Announced By oil tycoon T. Boone Pickens, that he's donating $63 million to the athletic department of his alma mater, Oklahoma State. In 2005 Pickens, 80, gave $165 million to the school. The money was invested in his hedge fund, BP Capital, which has seen its holdings drop drastically in value. Oklahoma State has put some athletic building projects on hold, but on Monday, Pickens said he's helping the school continue "forward with improvements to its athletics initiatives."
Rejected By the NFL, a contract for Rams interim coach Jim Haslett that would have given him the permanent title if St. Louis wins six games. Haslett, 52, was promoted from defensive coordinator when head coach Scott Linehan was fired after the Rams got off to an 0-4 start. St. Louis won its first two games under Haslett, and the team tried to rework his contract to include the wins incentive. Last week the NFL said the deal would violate the league's so-called Rooney Rule, which requires interviews of minority candidates when there are coaching vacancies. "Jim wants to do everything in his power to further the goals of the Rooney Rule," Haslett's agent, Peter Schaffer, said, "even if it works against him."
Violated By at least six players, the NFL's drug policy, according to reports. KDVR-TV in Denver reported that the Saints' Deuce McAllister and Will Smith are among the players; Houston TV station KRIV said the Texans' Bryan Pittman is also on the list, and ESPN.com reported that the number of players who tested positive for banned substances may exceed 15. McAllister and Smith allegedly used bumetanide, a diuretic that can be used as a masking agent. Pittman and McAllister denied wrongdoing, and Smith would not comment. A first-time offense results in a four-game suspension.
Won By John McCain, the Bobble-Election held by the Manchester (N.H.) Monarchs of the AHL last Friday. Before their game against the Wilkes-Barre/Scranton Penguins the Monarchs stocked up on 1,000 bobbleheads of the Republican presidential candidate and 1,000 of Democratic nominee Barack Obama.

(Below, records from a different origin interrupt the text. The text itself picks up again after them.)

import Mathlib
import HarnessLib
import Literature.Analysis.FluidPDE.MildBoundedAncientPressureBMO
import Summits.NavierStokesRegularity.NavierStokesRegularity.Theorems.PoloidalWindowDoorLrcModEntireTwistingTHFlatSlicePressure

/-!
# Item `LrcModEntire` (stmt-NavierStokesRegularity-20428), skeleton twist_split v6 — cell T1 of the (TH) column, STEP (II) CLOSED MODULO ONE PUBLISHED FACT:
# **no flat hot slice** — `v₂(−1,·) ≡ v₂(−1,0) ≠ 0` is impossible in the class, given the logarithmic growth of the mild pressure

Cell ns-regularity-ideate, LEAD ns-poloidal-K2-p3 g13 (`--supports stmt-NavierStokesRegularity-20428`; CELLS-TH-g13 §2bis).  By
`…TwistingTHFlatSlicePressure.exists_linearPressure_of_flatSlice` (p694661) a flat hot slice forces `(∇P(−1,·))(x)₂ = −N/2` at every `x`, i.e. the pressure
slice drops LINEARLY along every vertical line: `P(−1, R e₂) − P(−1, 0) = −N R/2`.  For a mild bounded ancient solution the pressure is
`p_{u⊗u} ∈ L∞(−∞,0; BMO(ℝ³))` with bounded gradient (Koch–Nadirashvili–Seregin–Šverák 2009 §4; Seregin 2014, Def. 6.3, Prop. 3.9, Remarks 6.2–6.4: the linear
pressures `b′(t)·x` are exactly what mildness excludes), whence `|p(t,x) − p(t,0)| ≤ K_t (1 + log(1 + |x|))` — the NAMED FACT `Literature.Analysis.FluidPDE.MildAncientPressureLogGrowth`
(unproved in the tree: it makes `false_of_flatSlice` CONDITIONAL — the gate records a conditional result).

* the fact (F2) of CELLS-TH-g13 §2bis is `Literature.Analysis.FluidPDE.MildAncientPressureLogGrowth` (`Literature/Analysis/FluidPDE/MildBoundedAncientPressureBMO.lean`);
* `apply_sub_apply_of_gradient_two` — `(∇f(y))₂ = c` for all `y` ⇒ `f(R e₂) − f(0) = c R`;
* `false_of_flatSlice` — **(F2) ∧ class ∧ hot-spot normalisation ∧ flat slice `v₂(−1,·) ≡ v₂(−1,0)` ⇒ False.**

WHAT THIS IS NOT: not a claim about Navier–Stokes regularity; T1 needs in addition step (I) («flat thread PLANE ⇒ flat SLICE», CELLS-TH-g13 §2bis) and stays OPEN
(bears_on LADDER-NS N0, item 20428 / crux 19708).
-/

noncomputable section

-- the summit and its single sub-problem share the name (CONVENTIONS §1), as in every Theorems file
set_option linter.dupNamespace false

namespace Summit.NavierStokesRegularity.NavierStokesRegularity.Theorems.PoloidalWindowDoorLrcModEntireTwistingTHFlatSliceNoGo

open MeasureTheory Set Function Filter Topology
open scoped RealInnerProductSpace InnerProductSpace
open Literature.Analysis Literature.Analysis.FluidPDE Literature.Analysis.UnboundedOperators
open Summit.NavierStokesRegularity.NavierStokesRegularity.Theorems.PoloidalWindowDoorLrcModEntireTwistingTHFlatSlicePressure

/-- Integration along the vertical axis: if `f` is differentiable and `(∇f(y))₂ = c` at every `y`, then `f(R e₂) − f(0) = c R`. -/
theorem apply_sub_apply_of_gradient_two {f : EuclideanSpace ℝ (Fin 3) → ℝ} (hf : Differentiable ℝ f) {c : ℝ}
    (hc : ∀ y, gradient f y 2 = c) (R : ℝ) :
    f (R • EuclideanSpace.single (2 : Fin 3) (1 : ℝ)) - f 0 = c * R := by
  set e : EuclideanSpace ℝ (Fin 3) := EuclideanSpace.single (2 : Fin 3) (1 : ℝ) with he
  -- the line `r ↦ f (r e)` has constant derivative `c`
  have hderiv : ∀ r : ℝ, HasDerivAt (fun r : ℝ => f (r • e)) c r := by
    intro r
    have hl : HasDerivAt (fun r : ℝ => r • e) e r := by simpa using (hasDerivAt_id r).smul_const e
    have h := (hf (r • e)).hasFDerivAt.comp_hasDerivAt r hl
    have hval : fderiv ℝ f (r • e) e = c := by
      have h1 : fderiv ℝ f (r • e) e = ⟪gradient f (r • e), e⟫_ℝ := by
        rw [gradient, InnerProductSpace.toDual_symm_apply]
      rw [h1, he, EuclideanSpace.inner_single_right]
      simp only [one_mul, conj_trivial]
      exact hc _
    rw [hval] at h
    exact h
  -- `r ↦ f (r e) − c r` has zero derivative, hence is constant
  have hg : ∀ r : ℝ, HasDerivAt (fun r : ℝ => f (r • e) - c * r) 0 r := by
    intro r
    have h := (hderiv r).fun_sub ((hasDerivAt_id' r).const_mul c)
    rw [show (0 : ℝ) = c - c * 1 by ring]
    exact h
  have hconst := is_const_of_deriv_eq_zero (fun r => (hg r).differentiableAt) (fun r => (hg r).deriv) R 0
  simp only [zero_smul, mul_zero, sub_zero] at hconst
  linarith

/-- **NO FLAT HOT SLICE (modulo (F2)).**  `MildAncientPressureLogGrowth` ∧ route class ∧ `v₂(−1,0) ≠ 0` ∧ `√(−t)|v₂(t,x)| ≤ |v₂(−1,0)|` ∧ `v₂(−1,·) ≡ v₂(−1,0)`
⇒ `False`: the pressure would drop linearly, `P(−1, R e₂) − P(−1, 0) = −v₂(−1,0) R / 2` (`exists_linearPressure_of_flatSlice`, `apply_sub_apply_of_gradient_two`),
against `|P(−1,x) − P(−1,0)| ≤ K(1 + log(1 + |x|))`. -/
theorem false_of_flatSlice (hF2 : MildAncientPressureLogGrowth) {C : ℝ} {v : ℝ → EuclideanSpace ℝ (Fin 3) → EuclideanSpace ℝ (Fin 3)}
    (hrate : HasTypeITimeDecay C v)
    (hcont : ContinuousOn (uncurry v) (Iio (0 : ℝ) ×ˢ univ))
    (hmild : ∀ s t : ℝ, s < t → t < 0 → ∀ x, v t x = heatExtension (v s) (t - s) x - oseenDuhamel 1 s v v t x)
    (hdiv : ∀ t < 0, VectorCalculus.IsDivFree (v t))
    (hne : v (-1) 0 2 ≠ 0) (hhot : ∀ t < 0, ∀ x, Real.sqrt (-t) * |v t x 2| ≤ |v (-1) 0 2|)
    (hflat : ∀ x, v (-1) x 2 = v (-1) 0 2) : False := by
  obtain ⟨P, hP, hgrad⟩ := exists_linearPressure_of_flatSlice hrate hcont hmild hdiv hne hhot hflat
  obtain ⟨K, hK⟩ := hF2 C v P hrate hcont hmild hdiv hP (-1) (by norm_num)
  set N := v (-1) 0 2 with hN
  -- the pressure slice is differentiable
  have hPd : Differentiable ℝ (P (-1)) :=
    (IsSmoothSpaceTimeOn.contDiff_slice (S := Iio 0) (w := P) hP.smooth_pressure (by norm_num : (-1 : ℝ) < 0)).differentiable
      (by simp)
  have hlin : ∀ R : ℝ, P (-1) (R • EuclideanSpace.single (2 : Fin 3) (1 : ℝ)) - P (-1) 0 = -N / 2 * R :=
    apply_sub_apply_of_gradient_two hPd hgrad
  -- `|N| R / 2 ≤ K (1 + log (1 + R))` for all `R ≥ 0`
  have hbound : ∀ R : ℝ, 0 ≤ R → |N| / 2 * R ≤ K * (1 + Real.log (1 + R)) := by
    intro R hR
    have h := hK (R • EuclideanSpace.single (2 : Fin 3) (1 : ℝ))
    rw [hlin R] at h
    have hnorm : ‖R • EuclideanSpace.single (2 : Fin 3) (1 : ℝ)‖ = R := by
      simp [norm_smul, abs_of_nonneg hR]
    rw [hnorm] at h
    have habs : |-N / 2 * R| = |N| / 2 * R := by
      rw [abs_mul, abs_of_nonneg hR, abs_div, abs_neg, abs_two]
    linarith [habs ▸ h]
  -- contradiction for large `R`: `log (1 + R) ≤ 2 √(1 + R)` grows slower than `R`
  have hNpos : 0 < |N| := abs_pos.2 hne
  have hK0 : 0 ≤ K := by
    have h := hbound 0 le_rfl
    simp at h
    linarith
  -- take `R = 64 (1 + K/|N|)² − 1 ≥ 0`-free route: use `log x ≤ x^(1/2) / (1/2)` at `x = 1 + R`
  have key : ∀ R : ℝ, 0 ≤ R → |N| / 2 * R ≤ K * (1 + 2 * Real.sqrt (1 + R)) := by
    intro R hR
    have h1 : Real.log (1 + R) ≤ 2 * Real.sqrt (1 + R) := by
      have h := Real.log_le_rpow_div (x := 1 + R) (by linarith) (ε := 1 / 2) (by norm_num)
      rw [Real.sqrt_eq_rpow]
      have : (1 + R) ^ (1 / 2 : ℝ) / (1 / 2 : ℝ) = 2 * (1 + R) ^ (1 / 2 : ℝ) := by ring
      linarith [this ▸ h]
    have h2 := hbound R hR
    nlinarith [h1, hK0]
  -- choose `R = 4 s²  - 1` with `s = √(1+R)` large: set `s := 8 (K + 1) / |N| + 1`, `R := s² − 1`
  set s : ℝ := 16 * (K + 1) / |N| + 1 with hs
  have hs1 : 1 ≤ s := by
    rw [hs]; have : 0 ≤ 16 * (K + 1) / |N| := by positivity
    linarith
  have hRnn : 0 ≤ s ^ 2 - 1 := by nlinarith
  have hsq : Real.sqrt (1 + (s ^ 2 - 1)) = s := by
    rw [show 1 + (s ^ 2 - 1) = s ^ 2 by ring, Real.sqrt_sq (by linarith)]
  have h := key (s ^ 2 - 1) hRnn
  rw [hsq] at h
  -- `|N|/2 (s² − 1) ≤ K (1 + 2 s)` with `s ≥ 16(K+1)/|N| + 1` is absurd
  have hNs : |N| * s = 16 * (K + 1) + |N| := by
    rw [hs]; field_simp
  nlinarith [hNs, hNpos, hK0, hs1, mul_pos hNpos (lt_of_lt_of_le one_pos hs1)]

end Summit.NavierStokesRegularity.NavierStokesRegularity.Theorems.PoloidalWindowDoorLrcModEntireTwistingTHFlatSliceNoGo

Fans at Verizon Wireless Arena were given their choice of bobblehead as they entered, and the first candidate to have his supply exhausted was declared the victor. McCain won by 32 bobbleheads, giving him 50.8% of the vote. The Monarchs' result contradicts a Boston Globe poll, released Sunday, which had Obama ahead by 15 percentage points in New Hampshire.
Won By Norm Duke, the PBA World Championship in Wichita, Kans., on Sunday, making him the first PBA Tour bowler in history to win three consecutive majors. Duke, 44, also won the Denny's World Championship last February and the U.S. Open in March. This was Duke's second straight World Championship win.
Hosted By Palestine for the first time, an international soccer match. Palestine, ranked 180th out of 207 teams in the world, played Jordan to a 1-1 draw in a friendly on Sunday. The game took place at Al-Husseini Stadium--the only regulation-sized field on the West Bank--in the town of al-Ram. The stadium recently had a $4 million renovation financed by FIFA. Said FIFA president Sepp Blatter, who was in attendance, "We are here to realize a dream, that is the national team of Palestine playing in its own stadium."